Анна простудилась в поезде. В Гааге пришлось отменить первый же спектакль: температура у Анны стремительно подскочила. На третий день болезни она уже бредила. Около полуночи открыла глаза, привычно перекрестилась и сказала: «Приготовьте мой костюм Лебедя!»
Кто знает, в какой волшебный мир она улетела?..
А лет десять назад в культурных кругах России начались разговоры – хорошо бы прах великой балерины вернуть на Родину. Пресса даже называла дату. Но видно, лебединая душа еще не нашла в себе сил вернуться в Россию. Разговоры затихли. Лебедь пока не прилетел…
Оклеветанная
В ее судьбе, как в капле воды, отразилась судьба целого поколения тех, в чью жизнь вторглась Октябрьская революция. Вторжение было разрушительным. По особому приказу сверху ее книги были уничтожены как «враги революции», ибо «проповедовали тенденции, не способствующие революционному развитию». Правда, саму писательницу не расстреляли и не посадили, ей просто запретили публиковаться и отняли ее имя, известное всей России, – Лидия Чарская.

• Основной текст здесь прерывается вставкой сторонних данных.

import Mathlib
import HarnessLib
import Summits.ValiantsHypothesis.ValiantsHypothesis.Theorems.BiSetMultilinearCounting

/-!
# Bi-set-multilinear circuits: size, straight-line programs, and non-vacuity

Companion of `BiSetMultilinearCounting.lean` (workshop `decomp-valiant`, lens 6, generation 24; census
cell D3; CALIBRATION only — `VP ≠ VNP` is NOT proved, LADDER-Valiant rung 0). Three corollaries of the
label count `Term.choose_le_card_windowLabels`:

* `Term.choose_le_size` — formula size: a well-formed term computing a polynomial with all permutation
  monomials in its support (column label `univ`, `N = card ι ≥ 2`) has at least `C(N, ⌈N/3⌉)` nodes;
* `Prog.choose_le_length` — CIRCUIT size: a straight-line program (`Prog` = list of instructions whose
  operands are earlier gates, i.e. a DAG with sharing) one of whose gates unfolds to such a term has at
  least `C(N, ⌈N/3⌉)` instructions, because the distinct labels met in the unfolding of a gate are labels
  of gates (`Prog.windowLabels_subset`); for `per` and `det`: `Prog.perPoly_lower_bound`,
  `Prog.detPoly_lower_bound`;
* `exists_wf_eval_eq_perPoly` — NON-VACUITY: the class is not empty; the expansion
  `∑_π ∏_c x_{(π c, c)}` is a well-formed bi-set-multilinear term with labels `(univ, univ)` computing
  `per` (so the lower bound is a statement about an inhabited circuit class; the matching `O(N 2^N)`
  Laplace-type upper bound of the census memo is not formalised here).

Reference for the counting idea: [JerrumSnir1982] M. Jerrum, M. Snir, J. ACM 29 (1982) 874–897, §3.
-/

noncomputable section

open MvPolynomial Finset

open scoped Nat

-- lint debt (as in every `…ValiantsHypothesis.Theorems.*` file): the mandated namespace repeats a component.
set_option linter.dupNamespace false

namespace Summit.ValiantsHypothesis.ValiantsHypothesis.Theorems.BiSetMultilinearCounting

open Literature.Computability.AlgebraicComplexity

universe u v

namespace Term

variable {k : Type u} {ι : Type v} [DecidableEq ι]

/-- Number of nodes of a term (formula size). -/
def size : Term k ι → ℕ
  | input _ _ => 1
  | const _ => 1
  | add t u => size t + size u + 1
  | smul _ t => size t + 1
  | mul t u => size t + size u + 1

/-- Distinct labels are at most the number of nodes. -/
theorem card_labels_le_size : ∀ t : Term k ι, t.labels.card ≤ t.size
  | input _ _ => by simp [labels, size]
  | const _ => by simp [labels, size]
  | add t u => by
      refine (card_insert_le _ _).trans ?_
      have := card_union_le t.labels u.labels
      have ht := card_labels_le_size t; have hu := card_labels_le_size u
      simp only [size]; omega
  | smul _ t => by
      refine (card_insert_le _ _).trans ?_
      have ht := card_labels_le_size t
      simp only [size]; omega
  | mul t u => by
      refine (card_insert_le _ _).trans ?_
      have := card_union_le t.labels u.labels
      have ht := card_labels_le_size t; have hu := card_labels_le_size u
      simp only [size]; omega

/-- FORMULA SIZE: at least `C(N, ⌈N/3⌉)` nodes. -/
theorem choose_le_size [Fintype ι] [CommRing k] (hN : 2 ≤ Fintype.card ι) (t : Term k ι)
    (ht : t.WF) (hcols : t.cols = univ)
    (hsupp : ∀ π : Equiv.Perm ι, permMonomial π ∈ t.eval.support) :
    (Fintype.card ι).choose (third (Fintype.card ι)) ≤ t.size :=
  (choose_le_card_windowLabels hN t ht hcols hsupp).trans
    ((card_filter_le _ _).trans t.card_labels_le_size)

end Term

/-! ### Straight-line programs (circuits with sharing) -/

/-- An instruction of a bi-set-multilinear straight-line program; the operands of `add`, `smul`,
`mul` are indices of EARLIER instructions (other indices read as the constant `0`). -/
inductive Instr (k : Type u) (ι : Type v) : Type (max u v)
  | input (r c : ι) : Instr k ι
  | const (a : k) : Instr k ι
  | add (i j : ℕ) : Instr k ι
  | smul (a : k) (i : ℕ) : Instr k ι
  | mul (i j : ℕ) : Instr k ι

/-- A straight-line program: a list of instructions. Its length is the circuit size. -/
abbrev Prog (k : Type u) (ι : Type v) : Type (max u v) := List (Instr k ι)

namespace Prog

variable {k : Type u} {ι : Type v}

section Build

variable [CommRing k]

/-- Operand fetch from the already unfolded earlier gates (out of range ↦ the constant `0`). -/
def fetch (acc : List (Term k ι)) (j : ℕ) : Term k ι := (acc[j]?).getD (Term.const 0)

/-- A fetched operand is an earlier gate or the constant `0`. -/
theorem fetch_mem_or (acc : List (Term k ι)) (j : ℕ) :
    fetch acc j ∈ acc ∨ fetch acc j = Term.const 0 := by
  unfold fetch
  cases h : acc[j]? with
  | none => exact Or.inr rfl
  | some t => exact Or.inl (by simpa using List.mem_of_getElem? h)

/-- Unfold one instruction, given the unfolded earlier gates. -/
def build (acc : List (Term k ι)) : Instr k ι → Term k ι
  | Instr.input r c => Term.input r c
  | Instr.const a => Term.const a
  | Instr.add i j => Term.add (fetch acc i) (fetch acc j)
  | Instr.smul a i => Term.smul a (fetch acc i)
  | Instr.mul i j => Term.mul (fetch acc i) (fetch acc j)

/-- Unfold a program gate by gate: `gates acc P` appends to `acc` the unfolded gates of `P`. -/
def gates : List (Term k ι) → Prog k ι → List (Term k ι)
  | acc, [] => acc
  | acc, ins :: P => gates (acc ++ [build acc ins]) P

/-- `gates` adds one term per instruction. -/
theorem length_gates : ∀ (acc : List (Term k ι)) (P : Prog k ι),
    (gates acc P).length = acc.length + P.length
  | acc, [] => by simp [gates]
  | acc, ins :: P => by rw [gates, length_gates]; simp; omega

end Build

variable [DecidableEq ι]

/-- The labels of the gates unfolded so far, plus the label `(∅, ∅)` of the default operand. -/
def labelSet (acc : List (Term k ι)) : Finset (Finset ι × Finset ι) :=
  insert (∅, ∅) (acc.map fun t => (t.rows, t.cols)).toFinset

/-- `labelSet` grows along the unfolding. -/
theorem labelSet_mono (acc : List (Term k ι)) (t : Term k ι) : labelSet acc ⊆ labelSet (acc ++ [t]) := by
  unfold labelSet
  refine insert_subset_insert _ fun L hL => ?_
  simp only [List.map_append, List.mem_toFinset, List.mem_append] at hL ⊢
  exact Or.inl hL

/-- The label of an unfolded gate is in `labelSet`. -/
theorem label_mem_labelSet {acc : List (Term k ι)} {t : Term k ι} (ht : t ∈ acc) :
    (t.rows, t.cols) ∈ labelSet acc := by
  unfold labelSet
  exact mem_insert_of_mem (List.mem_toFinset.2 (List.mem_map.2 ⟨t, ht, rfl⟩))

variable [CommRing k]

/-- Operands only meet labels of unfolded gates (or `(∅, ∅)`), if the unfolded gates do. -/
theorem fetch_labels_subset {acc : List (Term k ι)} (h : ∀ t ∈ acc, t.labels ⊆ labelSet acc) (j : ℕ) :
    (fetch acc j).labels ⊆ labelSet acc := by
  rcases fetch_mem_or acc j with hm | he
  · exact h _ hm
  · rw [he]; unfold labelSet; simp [Term.labels]

/-- Invariant step: every unfolded gate only meets labels of unfolded gates (or `(∅, ∅)`). -/
theorem closed_step {acc : List (Term k ι)} (h : ∀ t ∈ acc, t.labels ⊆ labelSet acc) (ins : Instr k ι) :
    ∀ t ∈ acc ++ [build acc ins], t.labels ⊆ labelSet (acc ++ [build acc ins]) := by
  intro t ht
  rcases List.mem_append.1 ht with ht | ht
  · exact (h t ht).trans (labelSet_mono acc _)
  · simp only [List.mem_singleton] at ht
    subst ht
    have hself : ((build acc ins).rows, (build acc ins).cols) ∈ labelSet (acc ++ [build acc ins]) :=
      label_mem_labelSet (List.mem_append.2 (Or.inr (List.mem_singleton.2 rfl)))
    have hf : ∀ j, (fetch acc j).labels ⊆ labelSet (acc ++ [build acc ins]) :=
      fun j => (fetch_labels_subset h j).trans (labelSet_mono acc _)
    cases ins with
    | input r c => simpa [build, Term.labels, Term.rows, Term.cols] using hself
    | const a => unfold labelSet; simp [build, Term.labels]
    | add i j =>
        simp only [build, Term.labels, Term.rows, Term.cols] at hself ⊢
        exact insert_subset hself (union_subset (hf i) (hf j))
    | smul a i =>
        simp only [build, Term.labels, Term.rows, Term.cols] at hself ⊢
        exact insert_subset hself (hf i)
    | mul i j =>
        simp only [build, Term.labels, Term.rows, Term.cols] at hself ⊢
        exact insert_subset hself (union_subset (hf i) (hf j))

/-- The invariant along the whole unfolding. -/
theorem closed_gates : ∀ (acc : List (Term k ι)) (P : Prog k ι),
    (∀ t ∈ acc, t.labels ⊆ labelSet acc) → ∀ t ∈ gates acc P, t.labels ⊆ labelSet (gates acc P)
  | _, [], h => h
  | _, ins :: P, h => closed_gates _ P (closed_step h ins)

/-- The distinct window labels met by a gate of a program are labels of gates of the program. -/
theorem windowLabels_subset [Fintype ι] (P : Prog k ι) {g : Term k ι} (hg : g ∈ gates [] P) :
    g.windowLabels ⊆ ((gates [] P).map fun t => (t.rows, t.cols)).toFinset := by
  intro L hL
  have hcl := closed_gates ([] : List (Term k ι)) P (by simp)
  have hL' := mem_filter.1 hL
  have hmem := hcl g hg hL'.1
  unfold labelSet at hmem
  rcases mem_insert.1 hmem with h0 | h1
  · exfalso; rw [h0] at hL'; simp at hL'
  · exact h1

/-- CIRCUIT SIZE. A straight-line program one of whose gates unfolds to a well-formed term with column
label `univ` and every permutation monomial in its support has at least `C(N, ⌈N/3⌉)` instructions. -/
theorem choose_le_length [Fintype ι] (hN : 2 ≤ Fintype.card ι) (P : Prog k ι) {g : Term k ι}
    (hg : g ∈ gates [] P) (hwf : g.WF) (hcols : g.cols = univ)
    (hsupp : ∀ π : Equiv.Perm ι, permMonomial π ∈ g.eval.support) :
    (Fintype.card ι).choose (Term.third (Fintype.card ι)) ≤ P.length :=
  calc (Fintype.card ι).choose (Term.third (Fintype.card ι)) ≤ g.windowLabels.card :=
        Term.choose_le_card_windowLabels hN g hwf hcols hsupp
    _ ≤ ((gates [] P).map fun t => (t.rows, t.cols)).toFinset.card :=
        card_le_card (windowLabels_subset P hg)
    _ ≤ ((gates [] P).map fun t => (t.rows, t.cols)).length := List.toFinset_card_le _
    _ = P.length := by rw [List.length_map, length_gates]; simp

variable [Nontrivial k] [Fintype ι]

/-- **per, circuits.** Every bi-set-multilinear straight-line program computing `per_ι` at a
well-formed gate with column label `univ` has at least `C(N, ⌈N/3⌉)` instructions (`N = card ι ≥ 2`). -/
theorem perPoly_lower_bound (hN : 2 ≤ Fintype.card ι) (P : Prog k ι) {g : Term k ι}
    (hg : g ∈ gates [] P) (hwf : g.WF) (hcols : g.cols = univ) (heval : g.eval = perPoly ι k) :
    (Fintype.card ι).choose (Term.third (Fintype.card ι)) ≤ P.length :=
  choose_le_length hN P hg hwf hcols fun π => by
    rw [heval, mem_support_iff, coeff_permMonomial_perPoly]; exact one_ne_zero

/-- **det, circuits.** The same for the determinant (det-blind method). -/
theorem detPoly_lower_bound (hN : 2 ≤ Fintype.card ι) (P : Prog k ι) {g : Term k ι}
    (hg : g ∈ gates [] P) (hwf : g.WF) (hcols : g.cols = univ) (heval : g.eval = detPoly ι k) :
    (Fintype.card ι).choose (Term.third (Fintype.card ι)) ≤ P.length :=
  choose_le_length hN P hg hwf hcols fun π => by
    rw [heval, mem_support_iff, coeff_permMonomial_detPoly]; exact intCast_sign_ne_zero k π

end Prog

/-! ### Non-vacuity: the permanent has a well-formed bi-set-multilinear term -/

namespace Term

variable {k : Type u} [CommRing k] {ι : Type v} [DecidableEq ι]

/-- The diagonal product `∏_{c ∈ l} x_{(π c, c)}` as a term. -/
def prodTerm (π : Equiv.Perm ι) : List ι → Term k ι
  | [] => const 1
  | c :: l => mul (input (π c) c) (prodTerm π l)

/-- `prodTerm π l` is well formed with labels `(π(l), l)` and computes the diagonal product. -/
theorem prodTerm_spec (π : Equiv.Perm ι) : ∀ l : List ι, l.Nodup →
    (prodTerm (k := k) π l).WF ∧ (prodTerm (k := k) π l).rows = (l.map π).toFinset ∧
      (prodTerm (k := k) π l).cols = l.toFinset ∧
      (prodTerm (k := k) π l).eval = (l.map fun c => (X (π c, c) : MvPolynomial (ι × ι) k)).prod
  | [], _ => by simp [prodTerm, WF, rows, cols, eval]
  | c :: l, hl => by
      obtain ⟨hc, hl'⟩ := List.nodup_cons.1 hl
      obtain ⟨hwf, hr, hco, hev⟩ := prodTerm_spec π l hl'
      refine ⟨⟨trivial, hwf, ?_, ?_⟩, ?_, ?_, ?_⟩
      · rw [hr]; simp only [rows, disjoint_singleton_left, List.mem_toFinset, List.mem_map, not_exists,
          not_and]
        exact fun c' hc' h => hc (by rwa [← π.injective h])
      · rw [hco]; simpa [cols] using hc
      · simp only [prodTerm, rows, hr, List.map_cons, List.toFinset_cons, Finset.insert_eq]
      · simp only [prodTerm, cols, hco, List.toFinset_cons, Finset.insert_eq]
      · simp only [prodTerm, eval, hev, List.map_cons, List.prod_cons]

/-- The sum of the diagonal products over a nonempty list of permutations. -/
def sumTerm (l : List ι) : List (Equiv.Perm ι) → Term k ι
  | [] => const 0
  | [π] => prodTerm π l
  | π :: π' :: L => add (prodTerm π l) (sumTerm l (π' :: L))

/-- `sumTerm univ L` is well formed with labels `(univ, univ)` and computes the sum. -/
theorem sumTerm_spec [Fintype ι] : ∀ L : List (Equiv.Perm ι), L ≠ [] →
    (sumTerm (k := k) univ.toList L).WF ∧ (sumTerm (k := k) univ.toList L).rows = univ ∧
      (sumTerm (k := k) univ.toList L).cols = univ ∧
      (sumTerm (k := k) univ.toList L).eval =
        (L.map fun π => ((univ : Finset ι).toList.map fun c =>
          (X (π c, c) : MvPolynomial (ι × ι) k)).prod).sum
  | [], h => absurd rfl h
  | [π], _ => by
      obtain ⟨hwf, hr, hco, hev⟩ := prodTerm_spec (k := k) π (univ : Finset ι).toList (nodup_toList _)
      refine ⟨by simpa [sumTerm] using hwf, ?_, ?_, by simp [sumTerm, hev]⟩
      · simp only [sumTerm, hr]
        exact eq_univ_of_forall fun r => List.mem_toFinset.2 (List.mem_map.2 ⟨π.symm r, by simp, by simp⟩)
      · simp [sumTerm, hco]
  | π :: π' :: L, _ => by
      obtain ⟨hwf, hr, hco, hev⟩ := prodTerm_spec (k := k) π (univ : Finset ι).toList (nodup_toList _)
      obtain ⟨hwf', hr', hco', hev'⟩ := sumTerm_spec (π' :: L) (List.cons_ne_nil _ _)
      have hru : (prodTerm (k := k) π (univ : Finset ι).toList).rows = univ := by
        rw [hr]
        exact eq_univ_of_forall fun r => List.mem_toFinset.2 (List.mem_map.2 ⟨π.symm r, by simp, by simp⟩)
      have hcu : (prodTerm (k := k) π (univ : Finset ι).toList).cols = univ := by simp [hco]
      refine ⟨⟨hwf, hwf', by rw [hr', hru], by rw [hco', hcu]⟩, by simpa [sumTerm, rows] using hru,
        by simpa [sumTerm, cols] using hcu, ?_⟩
      simp [sumTerm, eval, hev, hev']

end Term

/-- NON-VACUITY. The permanent has a well-formed bi-set-multilinear term with labels `(univ, univ)`
(the `N!`-term expansion; so `perPoly_lower_bound` speaks about an inhabited class). -/
theorem exists_wf_eval_eq_perPoly {k : Type u} [CommRing k] {ι : Type v} [Fintype ι] [DecidableEq ι] :
    ∃ t : Term k ι, t.WF ∧ t.rows = univ ∧ t.cols = univ ∧ t.eval = perPoly ι k := by
  have hne : (univ : Finset (Equiv.Perm ι)).toList ≠ [] := by
    intro h; have := congrArg List.length h; simp at this
  obtain ⟨hwf, hr, hc, hev⟩ := Term.sumTerm_spec (k := k) (univ : Finset (Equiv.Perm ι)).toList hne
  refine ⟨_, hwf, hr, hc, ?_⟩
  rw [hev, Finset.sum_map_toList]
  simp only [Finset.prod_map_toList]
  simp [perPoly, Matrix.permanent, Matrix.mvPolynomialX]

end Summit.ValiantsHypothesis.ValiantsHypothesis.Theorems.BiSetMultilinearCounting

В начале XX века ее называли «властительницей дум юного поколения». Ее книги выходили миллионными тиражами. Однажды детская библиотека опубликовала данные о ее фантастической популярности: за год книги Жюля Верна спрашивались 232 раза, а книги Чарской – 790 раз!
Хотя на лавры великого литератора она никогда не претендовала, считала себя рядовой детской писательницей. В ее книгах всегда много пылких детских чувств (взрослые называют их бурей в стакане), разочарований и слез (взрослые отмахиваются – пустое!), но всегда хороший конец. Критики ужасались – дидактика, нравоучение! Но дети читали взахлеб. Она получала мешки пылких писем со всей России, а потом, когда книги стали переводить на другие языки, и со всей Европы. Мало кто писал в Петербург на улицу Разъезжую, адресовали просто – Россия, Чарской. И письма доходили!